=== Begin Enclosure ===

/-!
# The Weil classes of `k` on `E × T` itself: an embedding `k ↪ K` puts an exceptional rational `(2,2)`-class on the
# product of a CM elliptic curve with a simple CM threefold — `D²(E × T) ≠ B²(E × T)` (Moonen–Zarhin (0.2) (1))

COR-CM (cell `pub-hodgecm2`, binder seat `b16` gen 37, count-neutral claim FOREIGN-IQ (F4b)); NEW as stated, hence under
`Summits/`.  Theorems only; no definition, no named fact, no `sorry`.

`CorCM/CMEllipticCurveTimesSimpleCMThreefold` (F3) proves Moonen–Zarhin's dichotomy for `X = E × T` in the CM case with
the exceptional class placed on SOME product `E^m × T^n` (Hazama–Murty).  [MoonenZarhin1999LowDim, Thm. (0.2) (1)] is
sharper in case (a): the Hodge ring of `X` itself is generated by divisors and the Weil classes `W_k ⊂ B²(X)`, and "the
Weil classes are really needed … `D²(X) ≠ B²(X)`".  This file proves that sharper clause, in Pohlmann's coordinates
(`Pohlmann1968/DivisorClassesCMAlgebra.exists_exceptional_biproduct_iff`: a product of realisations carries a rational
`(m,m)`-class outside `Dᵐ ⊗ ℂ` iff some Galois-balanced `2m`-set of slot-embeddings is not a disjoint union of balanced
pairs), by exhibiting the WEIL FIBRE.  Data: a separating family `(K_i; Φ_i)`, a product `⨁_{j<N} A_{π j}` of
realisations, a slot `j₀` with `[K_{π j₀} : ℚ] = 2` (the curve `E`, `k = K_{π j₀}`), a slot `j₁` with `[K_{π j₁} : ℚ] = 6`
and `Φ_{π j₁}` nondegenerate (the simple threefold `T`, `K = K_{π j₁}`), and `e : k →+* K`.

* §1 = `CorCM/QuadraticSubfieldFibres` (this seat): the fibres of `Hom(K, ℂ) → Hom(k, ℂ)` have `3` elements, and a
  nondegenerate `Φ_{π j₁}` meets the fibre of one of `ψ₀, ψ̄₀` in exactly `n(ψ) = 1` element (multiplicities `(2,1)`).
* §2 the Weil fibre weight `S = {(j₀, ψ₀)} ⊔ {(j₁, s) | s ∘ e = ψ}` with `ψ₀ ∈ Φ_{π j₀}` and `n(ψ) = 1`: `|S| = 4`; for
  `τ ∈ Aut(ℂ)` fixing `k`, `τ` permutes the fibre and `#{x ∈ S | τx ∈ Φ} = 1 + n(ψ) = 2`; for `τ` conjugating `k`, `τ` maps
  the fibre of `ψ` onto that of `ψ̄` and `#{x ∈ S | τx ∈ Φ} = 0 + n(ψ̄) = 2`: `S` is Galois balanced
  (**`weilFibre_mem_pohlmannSetsAlg_two`**); its multiplicity function is not conjugation invariant at `(π j₀, ψ₀)`, so `S`
  is not a disjoint union of balanced pairs (**`weilFibre_not_mem_pohlmannDivisorSetsAlg`**, via the tree's
  `famMult_conj_of_mem_pohlmannDivisorSetsAlg` for separating families) — the multiplicities `(2, 2)` of `k` on `T_{X,0}`.
* §3 **`exists_exceptional_two_prod_of_ringHom`** — every product `⨁_{j<N} A_{π j}` with a curve slot and a threefold slot
  linked by `e : k ↪ K` carries a rational `(2,2)`-class OUTSIDE `D² ⊗ ℂ`; **`hodgeClassSpan_two_ne_divisorClassesSpan_of_ringHom`**
  — `B² ⊗ ℂ ≠ D² ⊗ ℂ` there; **`exists_exceptional_two_curve_threefold_of_ringHom`** — the literal `X = E × T`
  (`N = 2`): `D²(X) ≠ B²(X)`, for `T` a SIMPLE CM threefold whose sextic CM field receives the CM field of `E`.

## References

* [MoonenZarhin1999LowDim] B. Moonen, Yu. Zarhin, Math. Ann. 315 (1999) 711–733, Thm. (0.2) (a) and (1) ("in the cases
  (a), (b) and (c) the Weil classes are really needed … `D²(X) ≠ B²(X)`"), (1.9), Criterion 13 of [MZ Duke 1995].
* [Gordon1999HodgeAVSurvey] B. B. Gordon, *A survey of the Hodge conjecture for abelian varieties*, §9.2 (9.2.1)–9.2.2.
* [Deligne1982HodgeCycles] P. Deligne, LNM 900, §4 (Weil classes), Prop. 4.4.
-/

noncomputable section

open CategoryTheory CategoryTheory.Limits NumberField NumberField.ComplexEmbedding
open scoped BigOperators

namespace Summit.HodgeConjecture.CorCM

open Literature.NumberTheory.ComplexMultiplication
open Literature.AlgebraicGeometry.Motives (AbelianVariety CMType)
open Literature.AlgebraicGeometry.HodgeTheory
open Literature.AlgebraicGeometry.ComplexMultiplication (IsCMTypeRealisation isSimple_iff_isPrimitive)
open Literature.AlgebraicGeometry.VanGeemen1994 (hodgeClassSpan)
open Literature.AlgebraicGeometry.Pohlmann1968
open Literature.Barriers.HodgeConjecture (divisorClassesSpan)

/-! ## §2 The Weil fibre weight on a product `⨁_{j<N} A_{π j}` -/

section Weight

open scoped Classical

variable {I : Type} {K : I → Type} [∀ i, Field (K i)] [∀ i, NumberField (K i)] [∀ i, IsCMField (K i)]
  {Φ : ∀ i, CMType (K i)} {N : ℕ}

omit [∀ i, IsCMField (K i)] in
/-- A curve slot and a threefold slot are different slots. [folklore] -/
private theorem slot_ne_of_finrank (π : Fin N → I) {j₀ j₁ : Fin N} (h2 : Module.finrank ℚ (K (π j₀)) = 2)
    (h6 : Module.finrank ℚ (K (π j₁)) = 6) : π j₁ ≠ π j₀ := by
  intro h
  have := congrArg (fun i => Module.finrank ℚ (K i)) h
  simp only [h2, h6] at this
  omega

/-- **The Weil fibre weight is Galois balanced** (`S = {(j₀, ψ₀)} ⊔ {(j₁, s) | s ∘ e = ψ}` with `ψ₀ ∈ Φ_{π j₀}` and
`n(ψ) = #{s ∈ Φ_{π j₁} | s ∘ e = ψ} = 1` lies in `pohlmannSetsAlg 2`): `|S| = 4`, and for `τ ∈ Aut(ℂ)` either `τ`
fixes `Hom(k, ℂ)` — then `#{x ∈ S | τx ∈ Φ} = [ψ₀ ∈ Φ] + n(ψ) = 2` — or `τ` is conjugation there — then
`#{x ∈ S | τx ∈ Φ} = [ψ̄₀ ∈ Φ] + n(ψ̄) = 0 + 2`: the index of a generator of the Weil plane of `k` acting on `E × T`
with multiplicities `(2, 2)`. [cite: MoonenZarhin1999LowDim, Thm. (0.2) (a) and (1.9)] [cite: Gordon1999HodgeAVSurvey, §9.2 (9.2.1)] -/
theorem weilFibre_mem_pohlmannSetsAlg_two (π : Fin N → I) {j₀ j₁ : Fin N} (h2 : Module.finrank ℚ (K (π j₀)) = 2)
    (h6 : Module.finrank ℚ (K (π j₁)) = 6) (e : K (π j₀) →+* K (π j₁)) {ψ₀ : K (π j₀) →+* ℂ}
    (hψ₀ : ψ₀ ∈ (Φ (π j₀)).1) {ψ : K (π j₀) →+* ℂ}
    (hn : (Finset.univ.filter fun s : K (π j₁) →+* ℂ => s.comp e = ψ ∧ s ∈ (Φ (π j₁)).1).card = 1) :
    insert (⟨j₀, ψ₀⟩ : (j : Fin N) × (K (π j) →+* ℂ))
        ((Finset.univ.filter fun s : K (π j₁) →+* ℂ => s.comp e = ψ).map ⟨Sigma.mk j₁, sigma_mk_injective⟩) ∈
      pohlmannSetsAlg (K := fun j : Fin N => K (π j)) (fun j => Φ (π j)) 2 := by
  set T : Finset ((j : Fin N) × (K (π j) →+* ℂ)) :=
    (Finset.univ.filter fun s : K (π j₁) →+* ℂ => s.comp e = ψ).map ⟨Sigma.mk j₁, sigma_mk_injective⟩ with hT
  have hj : j₁ ≠ j₀ := fun h => slot_ne_of_finrank π h2 h6 (congrArg π h)
  have hx₀T : (⟨j₀, ψ₀⟩ : (j : Fin N) × (K (π j) →+* ℂ)) ∉ T := by
    intro hx
    rw [hT, Finset.mem_map] at hx
    obtain ⟨s, -, hs⟩ := hx
    exact hj (Sigma.mk.inj_iff.1 hs).1
  have hcardT : T.card = 3 := by
    rw [hT, Finset.card_map, WeilFibre.card_fibre_eq_three (Φ (π j₀)) h2 h6 e ψ]
  have hCM : IsCMTypeWith (starRingAut : ℂ ≃+* ℂ) (Φ (π j₀)).1 := isCMTypeWith_conj (Φ (π j₀))
  have hc : Fintype.card (K (π j₀) →+* ℂ) = 2 := by rw [Embeddings.card, h2]
  refine ⟨by rw [Finset.card_insert_of_notMem hx₀T, hcardT], ?_⟩
  refine (CMAlgebra.isGaloisBalancedAlg_slots_iff_two_mul Φ π _).2 fun τ => ?_
  rw [Finset.card_insert_of_notMem hx₀T, hcardT]
  -- the count as a filtered finset
  have hset : {x : (j : Fin N) × (K (π j) →+* ℂ) | x ∈ insert (⟨j₀, ψ₀⟩ : (j : Fin N) × (K (π j) →+* ℂ)) T ∧
        (τ : ℂ →+* ℂ).comp x.2 ∈ (Φ (π x.1)).1} =
      ↑((insert (⟨j₀, ψ₀⟩ : (j : Fin N) × (K (π j) →+* ℂ)) T).filter fun x => (τ : ℂ →+* ℂ).comp x.2 ∈ (Φ (π x.1)).1) := by
    ext x
    simp only [Set.mem_setOf_eq, Finset.coe_filter]
  rw [hset, Set.ncard_coe_finset, Finset.filter_insert]
  -- the threefold part of the count: `n(τ ∘ ψ)`
  have hTcount : (T.filter fun x => (τ : ℂ →+* ℂ).comp x.2 ∈ (Φ (π x.1)).1).card =
      (Finset.univ.filter fun s : K (π j₁) →+* ℂ => s.comp e = (τ : ℂ →+* ℂ).comp ψ ∧ s ∈ (Φ (π j₁)).1).card := by
    rw [hT, Finset.filter_map, Finset.card_map, Finset.filter_filter]
    exact WeilFibre.card_fibre_comp_mem_eq e (Φ (π j₁)) ψ τ
  have hx₀T' : (⟨j₀, ψ₀⟩ : (j : Fin N) × (K (π j) →+* ℂ)) ∉
      T.filter fun x => (τ : ℂ →+* ℂ).comp x.2 ∈ (Φ (π x.1)).1 := fun h => hx₀T (Finset.mem_filter.1 h).1
  have hsum := WeilFibre.card_fibre_mem_add (Φ (π j₀)) h2 h6 e (Φ (π j₁)) ψ
  rcases TwoSlot.forall_smul_eq_or_forall_smul_eq_rho_smul (G := ℂ ≃+* ℂ) (E := fun i => K i →+* ℂ)
    (Φ := fun i => (Φ i).1) (i := π j₀) hCM hc τ with hfix | hrho
  · -- `τ` fixes `Hom(k, ℂ)`
    have h1 : (τ : ℂ →+* ℂ).comp ψ₀ = ψ₀ := hfix ψ₀
    have h2' : (τ : ℂ →+* ℂ).comp ψ = ψ := hfix ψ
    simp only [h1, hψ₀, if_true]
    rw [Finset.card_insert_of_notMem hx₀T', hTcount, h2', hn]
  · -- `τ` is complex conjugation on `Hom(k, ℂ)`
    have h1 : (τ : ℂ →+* ℂ).comp ψ₀ = conjugate ψ₀ := by rw [← conj_smul_eq_conjugate]; exact hrho ψ₀
    have h2' : (τ : ℂ →+* ℂ).comp ψ = conjugate ψ := by rw [← conj_smul_eq_conjugate]; exact hrho ψ
    have hnot : conjugate ψ₀ ∉ (Φ (π j₀)).1 := ((Φ (π j₀)).2 ψ₀).1 hψ₀
    simp only [h1, hnot, if_false]
    rw [hTcount, h2']
    omega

=== End Enclosure ===

- [Task to carry out]: Which lines in the listing hold the word "open"? Copy them out.

- [Written solution]:
open CategoryTheory CategoryTheory.Limits NumberField NumberField.ComplexEmbedding
open scoped BigOperators
open Literature.NumberTheory.ComplexMultiplication
open Literature.AlgebraicGeometry.Motives (AbelianVariety CMType)
open Literature.AlgebraicGeometry.HodgeTheory
open Literature.AlgebraicGeometry.ComplexMultiplication (IsCMTypeRealisation isSimple_iff_isPrimitive)
open Literature.AlgebraicGeometry.VanGeemen1994 (hodgeClassSpan)
open Literature.AlgebraicGeometry.Pohlmann1968
open Literature.Barriers.HodgeConjecture (divisorClassesSpan)
open scoped Classical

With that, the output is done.